483 Nel gave evidence as to the extensive infiltration of the ANC’s, and to some extent, the PAC’s Lesotho networks. Thus, for example, Nel said that “we made available to them an office, a telex, a facility they could use to communicate and all the telephone conversations and everything that happened was available to us”. The eventual detention of virtually the entire Western Cape MK machinery arose when this Special Forces facility intercepted a phone call from a Cape Town MK operative to the Lesotho office. It needs to be noted that recruitment was not necessarily aimed at high-ranking targets, but frequently those who had access or were close to such targets. As Nel suggested, “You would get an infrastructure of sources. What we normally say jokingly, ‘You start with the cleaner to end up with the General’. You start at the backdoor, you get the cleaner to work for you and the cleaner will tell you about somebody else who’s got certain weaknesses and then you go one step higher and as you go higher you discard the more junior sources”. Taxi drivers, in particular those who operated on the border areas, appear to have been a particular target for recruitment.

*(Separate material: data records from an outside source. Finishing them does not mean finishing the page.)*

import Mathlib
import HarnessLib
import Summits.ResolutionOfSingularities.ResolutionOfSingularities.Theorems.WildQuotientsWildQuotientResolutionS1aD4Move4Ring
import Summits.ResolutionOfSingularities.ResolutionOfSingularities.Theorems.WildQuotientsWildQuotientResolutionS1aD4Move4Cover
import Summits.ResolutionOfSingularities.ResolutionOfSingularities.Theorems.WildQuotientsWildQuotientResolutionS1aNodeCentre
import Summits.ResolutionOfSingularities.ResolutionOfSingularities.Theorems.WildQuotientsWildQuotientResolutionS1aModelNodeAtlas
import Summits.ResolutionOfSingularities.ResolutionOfSingularities.Theorems.WildQuotientsWildQuotientResolutionS1aKillGlue
import Summits.ResolutionOfSingularities.ResolutionOfSingularities.Theorems.WildQuotientsWildQuotientResolutionS1aOneShotKillChart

484 According to Nel, another strong component of security force strategy at this time was to place emphasis on “disruption by ... indirect means of getting the enemy to kill itself, to detain itself and to disrupt itself. And physically killing them was placed more or less ... [a]s a last resort...”. This approach could obviously encompass a wide range of tactics including spreading disinformation which could lead to the detention or killing of individuals by their own cadres; tampering with weapons caches – in particular altering time devices – which appears to have been done by both Security Branch and SADF; and so forth.

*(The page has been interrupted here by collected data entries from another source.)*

/-- **THE SMALLEST OPEN INSTANCE OF THE COLUMN, argument-free (`QuarticTensorEightfoldOneTwistedCarrier`)**: for SOME complex elliptic curve `E₀`, the guarded
one-class statement for the road's twisted door (every Chern character theory `C`) at the single cell `(8, 2)` over `E₀` — i.e. on every polarised complex scheme
`X ≅ A₀`, `A₀` an abelian EIGHTFOLD isogenous to a power of `E₀`, for every QUARTIC CM-field structure `(ψ₀, P)` on `A₀` (`[E':ℚ] = 4`, `8 = 2·4`) exhibiting a non-zero
rational `(2,2)` Weil witness, ONE non-zero rational codimension-2 `E'`-Weil class carries an AdmTw-admissible `B`-twisted perfect complex modulo the `θ`-ray
(`κ₂ = a·w + c₂·θ²`, `a ≠ 0`, sides `c_q·θ^q`). With Kodaira-free inputs K-C ∧ `TwistedPerfectDoor` ∧ Lemme 6.3.3 alone (line form) it yields the codimension-2 Weil
classes of EVERY split Weil eightfold with multiplication by a QUARTIC CM field (companion rows file §7) — the K3-partner habitat; «not known to be algebraic (nor
Künneth-algebraic)» for `E⁺ ≠ ℚ` (André 2026 §4.4.4); Markman's secant-type reduction for `[K:ℚ] > 2` likewise rests on ONE semiregular object, «not addressed yet»
(arXiv:2509.23079 §1.1). A FIND-THE-SHEAF problem on `E₀⁸`; OPEN; not in print; NOT implied by the Hodge conjecture; a HYPOTHESIS wherever used.
[cite: Andre1996Motifs, Lemme 6.3.3 and proof (p. 33)] [cite: Andre2026, §4.4.4] [cite: Markman2025SecantRealMultiplication, §1.1] [cite: Bloch1972Semiregularity, Remark (7.5)]
[cite: BuchweitzFlenner2003, §5 Thm. 5.1] -/
@[conjecture] def QuarticTensorEightfoldOneTwistedCarrier : Prop :=
  ∃ E₀ : AbelianVariety ℂ, E₀.dim = 1 ∧ ∀ C : ChernCharacterBetti,
    OneTensorWeilHodgeClassCarriersAt (twistedReflexiveClass C
      (fun n X₀ I E => Summit.Ventures.HSemireg.gluableSigmaAdmissible n X₀ I E ∨
        Literature.AlgebraicGeometry.HodgeTheory.bfSingleAdmissible n X₀ I E)) E₀ 8 2

/-! ## §4 (appended) The twisted per-cell node OVER A PRESCRIBED ANCHOR VARIETY `Y₀`, and two argument-free instances anchored at varieties OF OUR CHOICE

PART AE-II (André's proof of Lemme 6.3.3 takes «une ℚ-structure de Hodge de type (1,0)+(0,1) de rang 2p» ARBITRARY — «par exemple» an elliptic power —
Literature `andre1996_splitWeilClasses_weilLinePencil_over` / `andre1996_cmHodgeClasses_weilLinePencils_over`, statement only): the special fibre may be
prescribed isogenous to a power of ANY `Y₀` with `0 < dim Y₀ ∣ p` whose powers satisfy the Hodge conjecture (a theorem of the tree for `dim Y₀ ≤ 3`). The nodes
of §§1–3 are already parametric in the anchor variety (written `E₀` there; no dimension constraint inside the definitions); this section only names the twisted
per-cell form and two argument-free instances. PART AE (evidence on the crux item: «no split carriers at Weil-type points») says the carried object must be
indecomposable with Chern character in the generic Hodge ring of the Weil family — at `(6,3)` over a generic genus-3 Jacobian `Y₀ = J(C)` the special fibre
`J(C) ⊗ 𝒪_K` is exactly the anchor of Markman's semiregular μ_{8d}-twisted reflexive secant sheaves (in print, every `d`), so THAT instance is supported by
print modulo the door's format (twisted sheaf on a quotient by a finite group; sides in the `E′⁺θ`-algebra rather than on the `θ`-ray); the `(8,2)` instance
over an abelian surface is Markman's postponed real-multiplication case («not addressed yet»). -/

/-- **The guarded TWISTED node AT THE CELL `(n, p)` over the anchor variety `Y₀` (`OneTensorWeilHodgeClassTwistedCarriersAt Y₀ n p`)**:
`OneTensorWeilHodgeClassCarriersAt` for the road's twisted door `twistedReflexiveClass C AdmTw`, every Chern character theory `C` — on every polarised `X ≅ A₀`,
`A₀` an abelian `n`-fold isogenous to a power of `Y₀`, for every CM-field structure on `A₀` exhibiting a non-zero rational `(p,p)` Weil witness, ONE non-zero
rational Weil class carries an AdmTw-admissible `B`-twisted perfect complex modulo the `θ`-ray. OPEN; not in print in this form; NOT implied by the Hodge conjecture;
a HYPOTHESIS wherever used. [cite: Andre1996Motifs, proof of Lemme 6.3.3 (p. 33)] [cite: Bloch1972Semiregularity, Remark (7.5)] [cite: Markman2025SecantWeil, §7.3]
[cite: BuchweitzFlenner2003, §5 Thm. 5.1] -/
@[conjecture] def OneTensorWeilHodgeClassTwistedCarriersAt (Y₀ : AbelianVariety ℂ) (n p : ℕ) : Prop :=
  ∀ C : ChernCharacterBetti, OneTensorWeilHodgeClassCarriersAt (twistedReflexiveClass C
    (fun n X₀ I E => Summit.Ventures.HSemireg.gluableSigmaAdmissible n X₀ I E ∨
      Literature.AlgebraicGeometry.HodgeTheory.bfSingleAdmissible n X₀ I E)) Y₀ n p

/-- **THE `(6,3)` INSTANCE OVER A THREEFOLD OF OUR CHOICE, argument-free (`SexticTensorSixfoldOneTwistedCarrierOverThreefold`)**: for SOME complex abelian
THREEFOLD `Y₀`, the guarded twisted one-class statement at the cell `(6, 3)` over `Y₀` — on every polarised `X ≅ A₀`, `A₀` an abelian sixfold isogenous to a
power of `Y₀` (so to `Y₀ ⊗ 𝒪_K`, `K` imaginary quadratic), for every imaginary-quadratic structure `ψ₀` (`ψ₀² = -δ`) exhibiting a non-zero rational `(3,3)` Weil
witness, ONE non-zero rational codimension-3 Weil class carries an AdmTw-admissible twisted complex modulo `θ³`. With K-C ∧ `TwistedPerfectDoor` ∧ the
prescribed-fibre split fact it yields the codimension-3 Weil classes of every split Weil sixfold with imaginary-quadratic multiplication (companion rows). For
`Y₀ = J(C)`, `C` a generic curve of genus 3, the anchors `J(C) ⊗ 𝒪_K ≅ (J × Ĵ, η_d)` are those of Markman's semiregular twisted secant sheaves (every `d`) —
the one instance of the column whose object EXISTS IN PRINT, modulo the door's format. OPEN as typed; a HYPOTHESIS wherever used.
[cite: Markman2025SecantWeil, §1 Thm. 1 and §7.3] [cite: Andre1996Motifs, proof of Lemme 6.3.3 (p. 33)] [cite: MoonenZarhin1999LowDim, Thm. 0.1 (4)]
[cite: Bloch1972Semiregularity, Remark (7.5)] -/
@[conjecture] def SexticTensorSixfoldOneTwistedCarrierOverThreefold : Prop :=
  ∃ Y₀ : AbelianVariety ℂ, Y₀.dim = 3 ∧ OneTensorWeilHodgeClassTwistedCarriersAt Y₀ 6 3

485 Operations aimed at elimination were sometimes called off for logistical reasons. For example, Nel indicates that the Mozambican leg of the dual Swaziland and Mozambican operation planned for December 1986 was called off because the link-up between the seaward attacking group and Dave Tippet on land failed to materialise. This operation entailed hitting the ANC targets in Mozambique listed above and at the point at which it was called off, the seaward attack group was already in Maputo harbour.
486 Finally, political considerations provided a further factor in determining whether and when targets could be hit. Nel gave some detail about a target he had developed in Angola that was similarly called off at the last moment, this time for political considerations:
[W]hen I arrived at Special Forces headquarters, I was given the responsibility of work on Angola specifically to identify a target with a large concentration of MK soldiers that can be attacked by the SADF … Then it was decided that Vuyana Camp, which is about 30 km east of Luanda, would be attacked and I went all around the country and I had access to all information and I travelled abroad to Portugal and other places to debrief informers and other people ... And today you can blindfold me, I can draw the base and every little thing that was inside it ...
That operation went all the way up, the reconnaissance team went in and they marked up the base [with flares that would be ignited to guide the planes in] and everything was 100 per cent correct ... I was sitting in the foyer of Genl Malan’s office with Colonel Prinsloo many times to present this thing and to be on stand-by and eventually to the disappointment of many people and after a lot of money was wasted and used, of naval operations and air force planning ... it was stopped due to political reasons ... It would have clashed with political initiatives [to start negotiating with the Cubans] at that stage. It was the right target at the wrong time.
487 At other times, however, political considerations dictated carrying out operations based on old or incomplete intelligence. Thus examples were cited when a political decision was made to retaliate against ANC actions and operations would be conducted based on what intelligence personnel regarded as old intelligence, leading frequently to the wrong targets being hit.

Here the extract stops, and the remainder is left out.